LOL, I have "non-setters" Rhode Islands, but some of them are peckish anyways!! Though...Rhode Islands as non-setters are known for being this way, it's just part of their breeds personality. There is something subtle about Rhode Islands I like, cannot pin it down. Maybe it is this tad bit of orneryness I think is a little humorous...chickens with an attitude.

In fact when I go into the roosting area at night to do head count (we have had a bit of a predator problem), and if you reach up to the hens, they'll reach out and give your hand a whack with their beaks...so if I have to mess with them for any reason, I immediately cup my hand around their necks to subdue them, lightly of course, this just lets them know they have to submit and it is me (I think their response is they do not see well in the dark so they are on the defense).

The little banty's we have are not anywhere near as ornery, and of course other breeds we have had are not either, so if you're looking for sweet natured birds..RIR's are not what you want.


----------



## BuckeyeChickens

ORChicknlady said:


> .....so if you're looking for sweet natured birds..RIR's are not what you want.

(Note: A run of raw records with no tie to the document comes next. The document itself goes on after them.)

/-
Copyright (c) 2026 the pub-hodgecm-mathlib formalisation cell (harness21).  Prover seat hodgecm-mathlib-K2Liu-p07 (g3), Track B «K2-LIT»,
#184♮ = hLiu418 = `stmt-HodgeConjecture-24832`; #42S payer road, organ S1 (local Siegel–Weil spanning), ROAD W file F7r-4
(LEAD F0P6-plan (g14) RULING «M-158a» (4)∕ADDENDUM (3); referee K2Liu-ref1 (g5) AUDIT-AW2 «SIGN (M4)», R2; census K2Liu-p07 (g3) 12:3xZ on `K2/STATUS.md`).
-/
import Summits.HodgeConjecture.HodgeConjecture.Theorems.K2LiuLocalSWRamifiedRelativeSign     -- ★ F7r-1: witness calculus, `Ad(d_a)` stabilities
import HarnessLib

/-!
# Crux `HLiu418`, #42S organ S1, ROAD W, file F7r-4: THE OFF-BIG-CELL EIGEN-RELATION (H-mid) OF THE RAMIFIED WITNESS, CELL BY CELL —
# `F(Ad_{d_a} g) = χ_s(ℓ₁)·F(g)` ON `P_Δ` AND ON `P_Δ w₁ P_Δ` FROM `F(1) = 0` AND THE DILATION INVARIANCE `F(w₁ · Ad_{d_a} x) = F(w₁ x)`

Cell `hodgecm-mathlib`, crux item hLiu418 = `stmt-HodgeConjecture-24832`; squad K2 ∕ K2Liu; LEAD F0P6-plan (g14), organ lead K2Liu-p06 (g4);
prover K2Liu-p07 (g3).  THEOREMS ONLY (no `def`, no instance, no notation, no named-fact hypothesis, no `sorry`); lane
`--supports stmt-HodgeConjecture-24832 --as helper`.

WHY.  ★ F7r-1 `offBigCell_add_mul_comp` turns the socket binder `hf₀off` for the ramified witness `f₀ = F + μ·(F ∘ Ad d_a)` into the ONE eigen-relation
(H-mid) `F(Ad_{d_a} g) = κ₁·F(g)` off the big cell `Ω = P_Δ w_Δ N_Δ`, `κ₁ = χ_s(ℓ₁)` (`= −1` for Kudla's CM datum, ★ F7r-2).  For `n = 2` the complement of
`Ω` is the closed cell `P_Δ` and the middle cell `P_Δ w₁ P_Δ` (`w₁` the flip of ONE line; the assembly glues this Bruhat decomposition, organ lead's
SPEC-S1 §3∕§4); this file proves (H-mid) ON EACH OF THE TWO CELLS, by value, for any `P_Δ`-preserving endomorphism `θ` fixing the inducing character
with `θ w₁ = ℓ₁ w₁`, `ℓ₁ ∈ P_Δ` (★ F7r-2 `localCongr_dA_flip` for `θ = Ad(d_a)`):
* CLOSED CELL: `F(θ p) = κ·F(p)` for every `κ` as soon as `F(1) = 0` (`ΓΦ(0) = 0` for the lattice pair — witness hand);
* MIDDLE CELL: `F(θ(p w₁ x)) = χ_s(ℓ₁)·F(p w₁ x)` for `p, x ∈ P_Δ` as soon as **(d) `F(w₁ · θ x) = F(w₁ · x)` for `x ∈ P_Δ`** — the DILATION INVARIANCE of
  the middle-cell restriction (referee's R2 `middleCell_swSectionLoc_comp_Ad_dUnit`; for the organ's lattice-pair witness it is the ideal-indicator shape of the
  middle profile, letter (m1) `K2LiuLatticePairMiddleProfile`), since `θ(p w₁ x) = θp · ℓ₁ · w₁ · θx` and `χ_s(θ p) = χ_s(p)`;
* for `θ = Ad(d_a)`: Levi-type elements (`B = C = 0` in the adapted matrix) are FIXED (`localCongr_dA_eq_self_of_blkB_blkC`) and `Ad(d_a) n(t) = n(a⁻¹t)`
  (★ `localCongr_dA_nElem`), so (d) is a statement about `t ↦ F(w₁ m n(t))` under `t ↦ a⁻¹t` (`apply_flip_mul_localCongr_dA_mul`).
* `offBigCell_comp_eq_of_cells` — (H-mid) in the socket's letters from the two cells and the cell decomposition `hcell` (by value).
References: [Kudla1994] §3 Thm. 3.1; [HarrisKudlaSweet1996] §1 (1.11), (1.15); [KudlaSweet1997] §1; [BernsteinZelevinsky1976] §1.5.
HONEST LABEL.  Count-neutral helper: `HC_CM` is proved only modulo the 7 printed citations (2 remaining named inputs: hLiu418 = `stmt-HodgeConjecture-24832`,
h413 = `stmt-HodgeConjecture-24833`) until rung 0 closes.
-/

set_option autoImplicit false
set_option linter.dupNamespace false -- the mandated namespace repeats `HodgeConjecture.HodgeConjecture`

noncomputable section

open scoped Matrix
open NumberField IsDedekindDomain Matrix
open Literature.NumberTheory.Automorphic Literature.NumberTheory.Automorphic.UnitaryGroup
open Literature.NumberTheory.GelbartRogawski1991.AdaptedBlocks
open Literature.NumberTheory.GelbartRogawski1991.UnitaryDualPair.LocalSplitting
open Literature.NumberTheory.K2Lit.LocalSiegelDoubled
open Summit.HodgeConjecture.HodgeConjecture.Cruxes.HLiu418.K2LiuLocalSWSimilitudeAlgebra
open Summit.HodgeConjecture.HodgeConjecture.Cruxes.HLiu418.K2LiuLocalSWSimilitudeSections
open Summit.HodgeConjecture.HodgeConjecture.Cruxes.HLiu418.K2LiuLocalSWRamifiedRelativeSign

namespace Summit.HodgeConjecture.HodgeConjecture.Cruxes.HLiu418.K2LiuLocalSWRamifiedMiddleCell

variable (F : Type) [Field F] [NumberField F] (E : Type) [Field E] [NumberField E] [Algebra F E] [Algebra.IsQuadraticExtension F E]
  (c : E ≃ₐ[F] E) {δ : E} (hcδ : c δ = -δ) (hδ : δ ≠ 0) {d : F} (hd : δ * δ = algebraMap F E d)
  (v : HeightOneSpectrum (𝓞 F)) (n : ℕ) {T₀ : Matrix (Fin n) (Fin n) F} (hT₀ : T₀.IsSymm)
  {JD : Matrix (Fin (n + n)) (Fin (n + n)) E} (hJD : JD = (gramD F n T₀).map (algebraMap F E))
  (χv : ∀ w : PlacesOver E v, (w.1.adicCompletion E)ˣ →* ℂˣ) (s : ℂ)

/-! ## §1 The two cells, by value, for a `P_Δ`-preserving endomorphism `θ` -/

section Generic

variable (θ : UnitaryGroup.localPi E c (n + n) JD v →* UnitaryGroup.localPi E c (n + n) JD v)
  (hθP : ∀ p, IsSiegelDelta F E c hcδ hδ hd v n hT₀ hJD p → IsSiegelDelta F E c hcδ hδ hd v n hT₀ hJD (θ p))
  (hχθ : ∀ p, IsSiegelDelta F E c hcδ hδ hd v n hT₀ hJD p → localSiegelCharacter F E c v n χv s (θ p) = localSiegelCharacter F E c v n χv s p)
  {F₀ : UnitaryGroup.localPi E c (n + n) JD v → ℂ} (hF : IsLocalSiegelSection F E c hcδ hδ hd v n hT₀ hJD χv s F₀)

include hθP hF in
/-- **THE CLOSED CELL**: if `F(1) = 0` then `F(θ p) = κ·F(p)` (`= 0`) on `P_Δ`, for every `κ`. [cite: Kudla1994, §3] [cite: KudlaSweet1997, §1] -/
theorem closedCell_comp_eq (h1 : F₀ 1 = 0) (κ : ℂ) (p : UnitaryGroup.localPi E c (n + n) JD v) (hp : IsSiegelDelta F E c hcδ hδ hd v n hT₀ hJD p) :
    F₀ (θ p) = κ * F₀ p := by
  have hθp := hF (θ p) (hθP p hp) 1
  have hpp := hF p hp 1
  rw [mul_one] at hθp hpp
  rw [hθp, hpp, h1, mul_zero, mul_zero, mul_zero]

include hθP hχθ hF in
/-- **THE MIDDLE CELL**: if `θ w₁ = ℓ₁ w₁` with `ℓ₁ ∈ P_Δ` and the middle restriction is `θ`-invariant — (d) `F(w₁ · θ x) = F(w₁ · x)` for `x ∈ P_Δ` — then
`F(θ(p w₁ x)) = χ_s(ℓ₁)·F(p w₁ x)` for `p, x ∈ P_Δ`. [cite: Kudla1994, §3 Thm. 3.1] [cite: HarrisKudlaSweet1996, §1 (1.15)] -/
theorem middleCell_comp_eq {w₁ ℓ₁ : UnitaryGroup.localPi E c (n + n) JD v} (hw₁ : θ w₁ = ℓ₁ * w₁)
    (hℓ₁ : IsSiegelDelta F E c hcδ hδ hd v n hT₀ hJD ℓ₁)
    (hd₁ : ∀ x, IsSiegelDelta F E c hcδ hδ hd v n hT₀ hJD x → F₀ (w₁ * θ x) = F₀ (w₁ * x))
    (p x : UnitaryGroup.localPi E c (n + n) JD v) (hp : IsSiegelDelta F E c hcδ hδ hd v n hT₀ hJD p) (hx : IsSiegelDelta F E c hcδ hδ hd v n hT₀ hJD x) :
    F₀ (θ (p * w₁ * x)) = localSiegelCharacter F E c v n χv s ℓ₁ * F₀ (p * w₁ * x) := by
  rw [map_mul, map_mul, hw₁, mul_assoc, mul_assoc, hF (θ p) (hθP p hp), hF ℓ₁ hℓ₁, hd₁ x hx, hχθ p hp, mul_assoc p, hF p hp]
  ring

include hθP hχθ hF in
/-- **(H-mid) FROM THE TWO CELLS**: given the cell decomposition of the complement of the big cell (`n = 2`: `H ∖ P_Δ w_Δ N_Δ = P_Δ ⊔ P_Δ w₁ P_Δ`, by value as
`hcell`), `F(1) = 0`, `θ w₁ = ℓ₁ w₁` and (d), the eigen-relation `F(θ g) = χ_s(ℓ₁)·F(g)` holds for every `g` off the big cell — the hypothesis `hmid` of
★ `K2LiuLocalSWRamifiedRelativeSign.offBigCell_add_mul_comp`. [cite: Kudla1994, §3 Thm. 3.1] [cite: KudlaSweet1997, §1] [cite: BernsteinZelevinsky1976, §1.5] -/
theorem offBigCell_comp_eq_of_cells {w₁ ℓ₁ : UnitaryGroup.localPi E c (n + n) JD v} (hw₁ : θ w₁ = ℓ₁ * w₁)
    (hℓ₁ : IsSiegelDelta F E c hcδ hδ hd v n hT₀ hJD ℓ₁) (h1 : F₀ 1 = 0)
    (hd₁ : ∀ x, IsSiegelDelta F E c hcδ hδ hd v n hT₀ hJD x → F₀ (w₁ * θ x) = F₀ (w₁ * x))
    (hcell : ∀ g : UnitaryGroup.localPi E c (n + n) JD v,
      (¬ ∃ p, IsSiegelDelta F E c hcδ hδ hd v n hT₀ hJD p ∧ ∃ u ∈ unipDeltaLocal F E c v n (JD := JD), g = p * weylDelta F E c v n hJD * u) →
      IsSiegelDelta F E c hcδ hδ hd v n hT₀ hJD g ∨
        ∃ p x, IsSiegelDelta F E c hcδ hδ hd v n hT₀ hJD p ∧ IsSiegelDelta F E c hcδ hδ hd v n hT₀ hJD x ∧ g = p * w₁ * x)
    (g : UnitaryGroup.localPi E c (n + n) JD v)
    (hg : ¬ ∃ p, IsSiegelDelta F E c hcδ hδ hd v n hT₀ hJD p ∧ ∃ u ∈ unipDeltaLocal F E c v n (JD := JD), g = p * weylDelta F E c v n hJD * u) :
    F₀ (θ g) = localSiegelCharacter F E c v n χv s ℓ₁ * F₀ g := by
  rcases hcell g hg with hgP | ⟨p, x, hp, hx, rfl⟩
  · exact closedCell_comp_eq F E c hcδ hδ hd v n hT₀ hJD χv s θ hθP hF h1 _ g hgP
  · exact middleCell_comp_eq F E c hcδ hδ hd v n hT₀ hJD χv s θ hθP hχθ hF hw₁ hℓ₁ hd₁ p x hp hx

end Generic

/-! ## §2 `θ = Ad(d_a)`: Levi-type elements are fixed; (d) is a statement about `t ↦ a⁻¹t` on the Siegel unipotents -/

section Similitude

variable (a : Fˣ) {D₀ : GL (Fin (n + n)) F}
  (hD₀ : (D₀ : Matrix (Fin (n + n)) (Fin (n + n)) F) =
    Matrix.reindex (e₂ n) (e₂ n) (cayR F (Fin n) * Matrix.fromBlocks 1 0 0 ((a : F) • (1 : Matrix (Fin n) (Fin n) F)) * cayRinv F (Fin n)))
  {DA : GL (Fin (n + n)) E} (hDA : DA = Matrix.GeneralLinearGroup.map (algebraMap F E) D₀)
  {b : E} (hb : b ≠ 0) (hDAJ : formCongr (c : E →+* E) DA (b • JD) = JD)

omit [Algebra.IsQuadraticExtension F E] in
include hD₀ hDA in
/-- **LEVI-TYPE ELEMENTS COMMUTE WITH `d_a`**: if the adapted matrix of `m` has `B = C = 0` (e.g. `m(α)`, `ℓ_a`, `ℓ₁`), then `Ad(d_a) m = m`.
[cite: Kudla1994, §3] [cite: HarrisKudlaSweet1996, §1 (1.11)] -/
theorem localCongr_dA_eq_self_of_blkB_blkC {m : UnitaryGroup.localPi E c (n + n) JD v} (hB : blkB (matA F E c v n m) = 0)
    (hC : blkC (matA F E c v n m) = 0) : localCongr E c DA hb hDAJ v m = m := by
  apply matA_injective F E c v n
  apply eq_of_adapt_eq
  rw [adapt_matA_localCongr_dA F E c v n a hD₀ hDA hb hDAJ, hB, hC, smul_zero, smul_zero, adapt_eq, hB, hC]

omit [Algebra.IsQuadraticExtension F E] in
include hD₀ hDA in
/-- **(d) ON A LEVI TIMES A UNIPOTENT**: `F(w₁ · Ad_{d_a}(m n(t))) = F(w₁ · m · n(a⁻¹t))` for `m` of Levi type — so (d) on `M_Δ N_Δ` is the invariance of
`t ↦ F(w₁ m n(t))` under `t ↦ a⁻¹t`. [cite: Kudla1994, §3] [cite: HarrisKudlaSweet1996, §1 (1.15)] -/
theorem apply_flip_mul_localCongr_dA_mul (F₀ : UnitaryGroup.localPi E c (n + n) JD v → ℂ) (w₁ : UnitaryGroup.localPi E c (n + n) JD v)
    {m : UnitaryGroup.localPi E c (n + n) JD v} (hB : blkB (matA F E c v n m) = 0) (hC : blkC (matA F E c v n m) = 0)
    (t : Matrix (Fin n) (Fin n) (LocalRing E v)) (ht : (t.map (conjLocal E c v))ᵀ * gramS F E v n T₀ + gramS F E v n T₀ * t = 0) :
    F₀ (w₁ * localCongr E c DA hb hDAJ v (m * nElem F E c v n hJD t ht)) =
      F₀ (w₁ * (m * nElem F E c v n hJD ((toLocalRing E v (((a⁻¹ : Fˣ) : F) : v.adicCompletion F)) • t)
        (by rw [Matrix.map_smul' _ _ _ (map_mul _), conjLocal_toLocalRing, Matrix.transpose_smul, Matrix.smul_mul, Matrix.mul_smul, ← smul_add, ht,
          smul_zero]))) := by
  rw [map_mul, localCongr_dA_eq_self_of_blkB_blkC F E c v n a hD₀ hDA hb hDAJ hB hC, localCongr_dA_nElem F E c v n hJD a hD₀ hDA hb hDAJ t ht]

end Similitude

end Summit.HodgeConjecture.HodgeConjecture.Cruxes.HLiu418.K2LiuLocalSWRamifiedMiddleCell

Like ORChicknlady, I used to raise RIR's and to this day they are one of my favorite RED'S....obviously I'm a "Buckeye Guy" these days but it's another GREAT RED "dual purpose" fowl. My RIR's were very much the same as she already described but I had a few that were as friendly as the Buckeye...I'm guessing they had a little Buckeye blood in them at one time or another! A little known fact about early RIR's (1900-1930's) is many breeders purchased Buckeyes to "darken" the RIR's which were much more "buff" colored than the DARK RED we see today. I know this from historical research and there are plenty of documents to support this so no offense to my RIR friends who like to claim the Buckeye actually came from RIR's....simply not the case! I love both breeds and personally think there is nothing BETTER for the eye than a flock of REDS in a green pasture.


----------



## ORChicknlady

I have not seen nor heard of buckeyes before, interesting. Were they a heritage breed? I had understood that the RIRs came from Barred Rocks (I have had RIRs with some of their Barred feathers showing up) and the Malay.

I also know we have gotten differing shades of RIRs from different hatcheries. Our first flock was from Ideal, and they were pretty standard auburn color. Then we got a large bunch from Costal Farm and Ranch, and not sure where theirs were from, but they were much darker, and honestly more peckish. Then we recently got 12 more, still chicks but they are really dark chicks, I expect they will be a deep color when mature.

I just favor the RIRs for being sturdy and good layers. Not enamored with them for looks, but they do have this nice quality out in the field, they just look right out there. I have always wanted Barnevelders...hard to get hold of apparently, and beautiful birds.

I have four Black Jersey Giant hens, they are quickly outgrowing our RIR hens, but those RIR hens are in charge. My jersey hens are pretty docile, although big.

As for other breeds, we have had one Wyandotte, Golden Laced. Beautiful bird and pleasant to have around (the classic round, plump hen look), but she had a wandering problem, apparently Wyandottes do like to wander.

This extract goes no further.